Nach einer Weile meinte Finn, sie könne hören, wie Buchseiten umgeblättert würden. Erleichtert setzten wir unsere Erkundungstour fort. Wir streiften durch die Bibliothek, die damals noch staubiger und verfallener wirkte als heute. Großvater meinte, dort sei früher die Marienkapelle gewesen. Wo heute der Kamin ist, stand damals der Altar – wusstest du das? Wir probierten das berühmte Hagioskop aus, was erstaunlich gut funktionierte. Beim ersten Mal fanden wir noch nicht heraus, was so sonderbar daran ist. Dann sahen wir uns die Gärten, die Wälder, das Dorf, die Obstgärten, den Teich und den Black Ditch an ...
»Hast du die Buchseiten auch gehört?«, unterbricht mich Lucas, als ich gerade in Fahrt komme. Mit gezücktem Stift schaut er von seinem Skizzenblock auf. Ich werfe einen verstohlenen Blick auf die Seite, die eindrucksvoll aussieht, ein Geflecht aus Schraffierungen und diesen Schatten, die Lucas erzeugt, indem er mit dem Daumen übers Blatt wischt. Aus diesen schwarzweißen Mustern werde ich, Maisie, entstehen.
Solange mein Porträt noch nicht fertig ist, ist es ein Geheimnis; Lucas entgeht mein neugieriger Blick nicht, und er hält den Skizzenblock so, dass ich nichts mehr sehen kann. Ich denke über seine Frage nach. Das alles ist zehn Jahre her, und damals war ich noch klein. Es ist ein einschneidendes Erlebnis, wenn man seinen Vater verliert.

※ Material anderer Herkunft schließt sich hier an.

import Summits.CriticalPhenomena.Ising3D.Control2DL19BoxVTable
import Mathlib.Tactic.NormNum
import HarnessLib

/-!
# RB-2 certificate `j135119_functional_deriv2d_L19_E048_sig1o8_box0.975-0.98.json` (Λ = 19, E₀ = 48): Δ_ε ∉ [39/40, 49/50] at Δ_σ = 1/8 under A2D′ — (R), the large-`S` half, leaf chunks C (18 leaves)
(cell `pub-ising3x`, seat controls-1 gen 19; KERNEL PATH for the 2D γ-certificates, Λ = 19 — CONTROL-ONLY)

HONEST FRAMING: lottery ticket; floor = tightest certified 3D Ising CFT bounds; no exact-solution
claim without a proof. CONTROL-ONLY (`d = 2`, `Δ_σ = 1/8`, the 2D Ising control; axiom set `A2D′`).

(R) for the table `wtboxV` (`Control2DL19BoxVTable`), kernel data only: the compactified region polynomial `QhatboxV`
(`S₁ = 96`, `d = 19`) is non-negative on `τ ∈ [0,1]`, `v ∈ [0,1]` by the tensor-Bernstein SHAPE tree `cregboxV`
(55 leaves; every Bernstein coefficient computed and decided in the kernel, `Control2DPolyCertAuto2`, in 14 chunks of
≤ 12 leaves re-assembled along the splits), and `S ≤ S₁` by the per-`J` shapes `cregJboxV` of the Table file;
the root fact `cregboxV_n0` and the per-`J` fact `cregJboxV_ok` are turned into hypothesis `hR` by `region_of_kernelCertAuto` INSIDE the assembly file `Control2DL19BoxV` (no standalone `region_boxV` theorem: its statement would coincide, up to the table's name, with the other Λ = 19 boxes' — gate dedup lint, controls-1 g17). No facts, standard axioms only.

SPLIT (controls-1 g19): the gate caps one file at 600 s of elaboration and the whole 86-leaf tree took 613 s, so the kernel-decided
leaf CHUNKS live in `Control2DL19BoxVRegionA…` files (≤ 18 leaves each) and `Control2DL19BoxVRegion` re-assembles the nodes. This file: chunks cregboxV_n18, cregboxV_n19.
-/

namespace Summit.CriticalPhenomena.Ising3D.Control2D

open Literature.MathematicalPhysics.QuantumFieldTheory.ConformalBootstrap3D

set_option maxHeartbeats 0 in
set_option maxRecDepth 200000 in
/-- Chunk 18 of the large-`S` tree (box `q₁=128, a₁=84; q₂=64, a₂=48`; 11 leaves), decided in the kernel. [folklore] -/
theorem cregboxV_n18 :
    checkAuto₂ QhatboxV 20 128 84 1 64 48 1
    (Shape₂.splitI (Shape₂.splitO (Shape₂.splitI (Shape₂.splitO (Shape₂.splitI (Shape₂.leaf) (Shape₂.leaf)) (Shape₂.splitI (Shape₂.leaf) (Shape₂.leaf))) (Shape₂.leaf)) (Shape₂.splitI (Shape₂.splitO (Shape₂.splitI (Shape₂.leaf) (Shape₂.leaf)) (Shape₂.splitI (Shape₂.leaf) (Shape₂.leaf))) (Shape₂.leaf))) (Shape₂.leaf)) = true := by
  decide +kernel

set_option maxHeartbeats 0 in
set_option maxRecDepth 200000 in
/-- Chunk 19 of the large-`S` tree (box `q₁=128, a₁=85; q₂=64, a₂=48`; 7 leaves), decided in the kernel. [folklore] -/
theorem cregboxV_n19 :
    checkAuto₂ QhatboxV 20 128 85 1 64 48 1
    (Shape₂.splitI (Shape₂.splitO (Shape₂.splitI (Shape₂.splitO (Shape₂.splitI (Shape₂.leaf) (Shape₂.leaf)) (Shape₂.leaf)) (Shape₂.leaf)) (Shape₂.splitI (Shape₂.leaf) (Shape₂.leaf))) (Shape₂.leaf)) = true := by
  decide +kernel

end Summit.CriticalPhenomena.Ising3D.Control2D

Ich habe es damals nicht verstanden; wenn eine Tür aufging, wartete ich immer darauf, dass er hereinkam.
Deshalb sind all meine Erinnerungen an diesen ersten Sommer in der Abtei schwer zugänglich. Sie sind so klar und bunt wie die Abbildungen auf Spielkarten, aber sobald ich sie mir genauer ansehen will, bekomme ich Angst. Ich habe dann das Gefühl, dass sie nicht vollständig sind, dass der Zauberkünstler, der sie ausgeteilt hat, noch welche im Ärmel verbirgt. Er kann toll mischen, wie Dans Großmutter, aber es ist irgendein Trick dabei. Es geht nicht mit rechten Dingen zu.

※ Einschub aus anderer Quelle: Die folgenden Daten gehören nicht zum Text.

import Summits.QuantumFields.BalabanUV.Beta.EriceRemainderEnclosureHistoryAutonomyComparisonAgeCompositionStaticWiring

/-!
# EriceRemainderEnclosureHistoryAutonomyComparisonAgeCompositionStaticEnd — (E81h) ROUTE (N), FIRST ORDER: THE END MODULO STATIC FAMILIES ONLY.  The
# induction over the ages now carries, next to positivity and the drop ratios, «the surplus of every truncation input is NON-DECREASING in depth below its
# edge» (M1); with it MONO″ follows from the static TAIL-SUM family (S-b) ((E81f) read decay with the per-pin Harnack growth of (E81g)), MONOa from the
# static cumulative domination (S-a) ((E81c)), and (M1) itself one age down from the static tail-sum family (S-c) by a downward induction in the pin —
# so **`nonneg_of_static_families`: the static chain closes ∧ (S-a) ∧ (S-b) ∧ (S-c) ⟹ the first-order comparison surplus is non-negative**, every
# hypothesis an inequality between kernel entries, carried ratios and explicit sums — no solution of any triangular system left in the hypotheses

Cell `pub-balaban`, β-function sub-cell, BINDER row D4 «RemainderConst leaves for Bałaban's split» (`HOME/BINDER-OWNERS.md`; owner lineage `b2b-balaban-beta-an4`;
this file by co-owner #2 lineage `b2b-balaban-beta-d4-p2`, generation 72), β-FLOW TEAM duty (1), FREEZE (0) honoured (def-free; imports (E81g)
`…StaticWiring`; the induction is (E81c) §4 with two more conclusions carried and three hypotheses made static; uses (E71a), (E71b), (E71d), (E80d), (E80f),
(E81a), (E81c), (E81f), (E81g) BY NAME; nothing restated).

HONEST FRAMING (page 1, verbatim and binding).  *"Discharging BetaPertH makes Bałaban's UV stability UNCONDITIONAL — a real constructive-QFT result; it is
NOT the continuum limit and NOT the Clay problem."*  THIS FILE DISCHARGES NOTHING OF THE KIND.  Elementary real algebra about ABSTRACT triangular renewal
systems — hypotheses of a census, not facts; the age profile of Bałaban's (1.22) limit functional is NOT PRINTED ([I] p. 298; GAPS G-t4-U2-1∕-2) and NOT
asserted.  Row D4 class UNCHANGED (critical-path width 0; instance 0∕1; D4 DISCHARGE NO DATE).  HONEST DEPENDENCY: continuum YM on T⁴ ⇐ BetaPertH ∧ nine
spine estimates (0/9 proved); BetaPertH ⇐ (D1) ∧ (D4) ∧ CAP+tail; G-an2-4 gates asym, D1 and NE2/3/4.

THE POINT (census sense (α); route (N); README `g72/e81/README.md` §5).  The STATIC FAMILIES, all at every pin `m`, for the ages `1 ≤ i ≤ n` (young to old,
lone kernels `KL i`, windows `y_i`, aggregates `KA i`, chain ratios `β i m k`, defects `θ`):  growth factors `Hg i m = (1 + Σ_{k∈(i,n]} θ k m 1·β (i+1) m k)∕
(1 − Σ_{k∈(i,n]} KL k m 0)` (per-pin Harnack growth of the surplus of the ages `> i`; `hΩ0`: the lag-zero masses are `< 1`);  (S-a) `hcumL`: cumulative
domination of every lone kernel (row mass non-increasing in the pin);  (S-b) `hSb`∕`hSbp`: for every young age `i`, `(1 + M i m)·Σ_{l∈[L',L⁺]} Hg i (m+1+l)·
KL i (m+1) l ≤ Σ_{l∈[L',L]} KL i m l` for all `L' ≤ L < y_i`, `L⁺ ∈ {L, L−1}` (`M` the shift-domination defect of (E81a));  (S-c) `hSc`∕`hScp`: the same with
`c = 1` for the aggregate `KA i` and the growth `Hg (i−1)` of its own surplus.  NUMERICS (`g72/numerics/m13`–`m18`, flows of every kind, self-consistent
damping): (S-a) ratios ≤ 0.9994, (S-b) ≤ 0.987 (full) ∕ 0.88 (partial), (S-c) needs (M1) only — 0 violations of (M1) at any level; growth `Hg` attained.
**`nonneg_and_drop_ratio_all_ages_static`** carries (i) carried ratios `≥ 0`, (ii) for every admissible input: positivity of the surplus of the ages `≥ i`
and the drop-ratio bounds, (iii) (M1)_i: for every truncation `1_{[0,j]}` (`j ≤ N`) the surplus of the ages `≥ i` is non-decreasing on `[0, j]`.  Step:
KEY_i from the chain ((E80d)); MONO″_i for truncations from (M1)_{i+1}, the growth `Hg i` ((E81g) `per_pin_growth_of_drop_ratios` on (ii)_{i+1}) and (S-b) via
(E81f) `read_decay_of_tail_sums` + (E81a) `young_drops_antitone_of_read_decay`, then for all admissible inputs by linearity ((E81g)
`antitone_of_truncations`); MONOa from (S-a) ((E81c) `read_antitone_of_cum_dom`); positivity∕sandwich∕transport as in (E80d); finally (M1)_i by a DOWNWARD
INDUCTION IN THE PIN — the drops `RA i ε` of `ε = SA i 1_{[0,j]}` compared at consecutive pins by (E81g) `scaled_read_le_of_tail_sums_local` (`c = 1`) with
(S-c), the growth `Hg (i−1)` of `ε` from its own drop ratios (ii)_i just proved.  **`nonneg_of_static_families`**: the END.  NOT CLAIMED: the static
families for the flow (README §5: (S-a) thin for far old ages — hybrid criterion; (S-b)∕(S-c) need quantitative bounds on the chain's `β`); anything printed.

WHAT IS PROVED ([folklore]; 0 `def`, 0 sorry).  `truncation_admissible`, **`nonneg_and_drop_ratio_all_ages_static`**, **`nonneg_of_static_families`**.
-/
noncomputable section
open Finset
import Mathlib
import HarnessLib
import Summits.NavierStokesRegularity.NavierStokesRegularity.Theorems.HalfSpaceWindowDoorCirculationCarryingRigidityConeFluxSubsolution
import Summits.NavierStokesRegularity.NavierStokesRegularity.Theorems.HalfSpaceWindowDoorCirculationCarryingRigidityWholeSpaceMaxPrinciple
import Summits.NavierStokesRegularity.NavierStokesRegularity.Theorems.HalfSpaceWindowDoorCirculationCarryingRigidityTransportSweeping
import Summits.NavierStokesRegularity.NavierStokesRegularity.Theorems.HalfSpaceWindowDoorCirculationCarryingRigidityGaussExtremalTilting
import Literature.Analysis.FluidPDE.MeridianReduction
import Literature.Analysis.FluidPDE.KNSSSwirlTransport
import Literature.Analysis.FluidPDE.AxisymQuotientEquations

/-!
# Route `HalfSpaceWindowDoor`, crux `CirculationCarryingRigidity` (stmt-NavierStokesRegularity-25311) —
# line `cone_sweep`, RECORD form, Step 2: the transport bound is needed only on RECORD circles, and only up to the time in question

LEAD ns-hsw-p1 g9, `--supports stmt-NavierStokesRegularity-25311 --as helper`; card `Cruxes/…/Lines/cone_sweep.md`.  Sharpening of
`…TransportSweeping` (p686787).  The whole-space maximum principle needs the subsolution inequality only where the comparison `Γ − φ` is
positive, i.e. on circles carrying MORE circulation than `μ(s₁) = sup{Γ(R₁√(−s'),z',s') : s' ≤ s₁}`; so the one-sided transport bound
`−T(r,z,t) ≤ (B/√(−t))∮_{S(r,z)}ω₃ dl` is required only (i) at times `t ≤ s₁` and (ii) on RECORD CIRCLES: far circles `S(r,z)`, `r ≥ R₀√(−t)`, whose
circulation at time `t` exceeds that of every tube-boundary disc `D(R₁√(−s'), z')`, `s' ≤ t` (`R₁ = 4B + R₀ + 1`).  Conclusions as before:
`circ_le_of_record_aux`, the SWEEPING LEMMA `circ_le_sSup_of_record`, `circ_le_const_of_record`.  Consumed by `…RecordLiouville`
(`HemisphereLiouvilleE3` from the transport bound on record circles in any far-past epoch).
WHAT THIS IS NOT: not about NS regularity; HYPOTHETICAL profiles.  No item is closed by this file.
-/

noncomputable section

-- the summit and its single sub-problem share the name (CONVENTIONS §1), as in every Theorems file
set_option linter.dupNamespace false

namespace Summit.NavierStokesRegularity.NavierStokesRegularity.Theorems.HalfSpaceWindowDoorCirculationCarryingRigidityRecordSweeping

open MeasureTheory Set Function Filter Topology InnerProductSpace
open scoped RealInnerProductSpace InnerProductSpace Laplacian
open Literature.Analysis Literature.Analysis.UnboundedOperators
open Literature.Analysis.FluidPDE hiding eR
open Summit.NavierStokesRegularity.NavierStokesRegularity.Theses.HalfSpaceWindowDoor
open Summit.NavierStokesRegularity.NavierStokesRegularity.Theorems.HalfSpaceWindowDoorCirculationCarryingRigidityDefs
  (InDoorClass SignE3 e3)
open Summit.NavierStokesRegularity.NavierStokesRegularity.Theorems.AxisTwistDoorAveragedConeLiouvilleDefs
  (cylPt eT eR circ vortCirc tiltCirc circleTerm)
open Summit.NavierStokesRegularity.NavierStokesRegularity.Theorems.AveragedConeLiouville.CircleStokes (continuous_eR)
open Summit.NavierStokesRegularity.NavierStokesRegularity.Theorems.AxisTwistDoorAveragedConeLiouvilleCylFrame
  (continuous_cylPt_θ abs_inner_eR_le abs_inner_e3_le abs_integral_le_const_mul_add)
open Summit.NavierStokesRegularity.NavierStokesRegularity.Theorems.AveragedConeLiouville.CircleStokes
  (deriv_circ_eq_vortCirc)
open Summit.NavierStokesRegularity.NavierStokesRegularity.Theorems.AveragedConeLiouville.CircMonotone
  (circ_zero circ_mono circ_nonneg vortCirc_nonneg)
open Summit.NavierStokesRegularity.NavierStokesRegularity.Theorems.HalfSpaceWindowDoorCirculationCarryingRigidityAxisCirculation
  (contDiff_circF isSmoothSpaceTimeOn_circF isSmoothSpaceTimeOn_of_class fderiv_circF_eR laplacian_circF hasDerivAt_circF_time)
open Summit.NavierStokesRegularity.NavierStokesRegularity.Theorems.HalfSpaceWindowDoorCirculationCarryingRigidityAxisCirculationDynamics
  (abs_circleTerm_le_cone deriv_circ_s_eq)
open Summit.NavierStokesRegularity.NavierStokesRegularity.Theorems.HalfSpaceWindowDoorCirculationCarryingRigidityWholeSpaceMaxPrinciple
  (le_of_subsolution)
open Summit.NavierStokesRegularity.NavierStokesRegularity.Theorems.PoloidalWindowDoorPoloidalWindowRigidityClassSpaceTimeRates
  (exists_fderiv_rate_of_class')

open Summit.NavierStokesRegularity.NavierStokesRegularity.Theorems.HalfSpaceWindowDoorCirculationCarryingRigidityConeFluxSubsolution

Ich konzentriere mich auf die verschlossene Tür und die trockenen Sandwiches. Finn und Julia kauern neben mir. Eine Fliege stößt brummend an ein Fenster, das seit Jahrzehnten nicht geöffnet wurde. Schließlich meine ich auch, ein Rascheln zu hören, das von Buchseiten herrühren könnte. Doch an diesem Ort, an dem wir uns aufhalten, könnte ein solches Geräusch auch andere Gründe haben. Die Nonnen, die früher hier lebten, sind noch da, erkläre ich Lucas. Sie wandern durch die oberen Korridore, verweilen auf der Treppe; ihre Rosenkränze klappern, und ihre Röcke rascheln. Wenn man an ihnen vorübergeht, betrachten sie einen, geduldig und bleich, als seien sie sicher, dass man ihnen bald Gesellschaft leisten wird.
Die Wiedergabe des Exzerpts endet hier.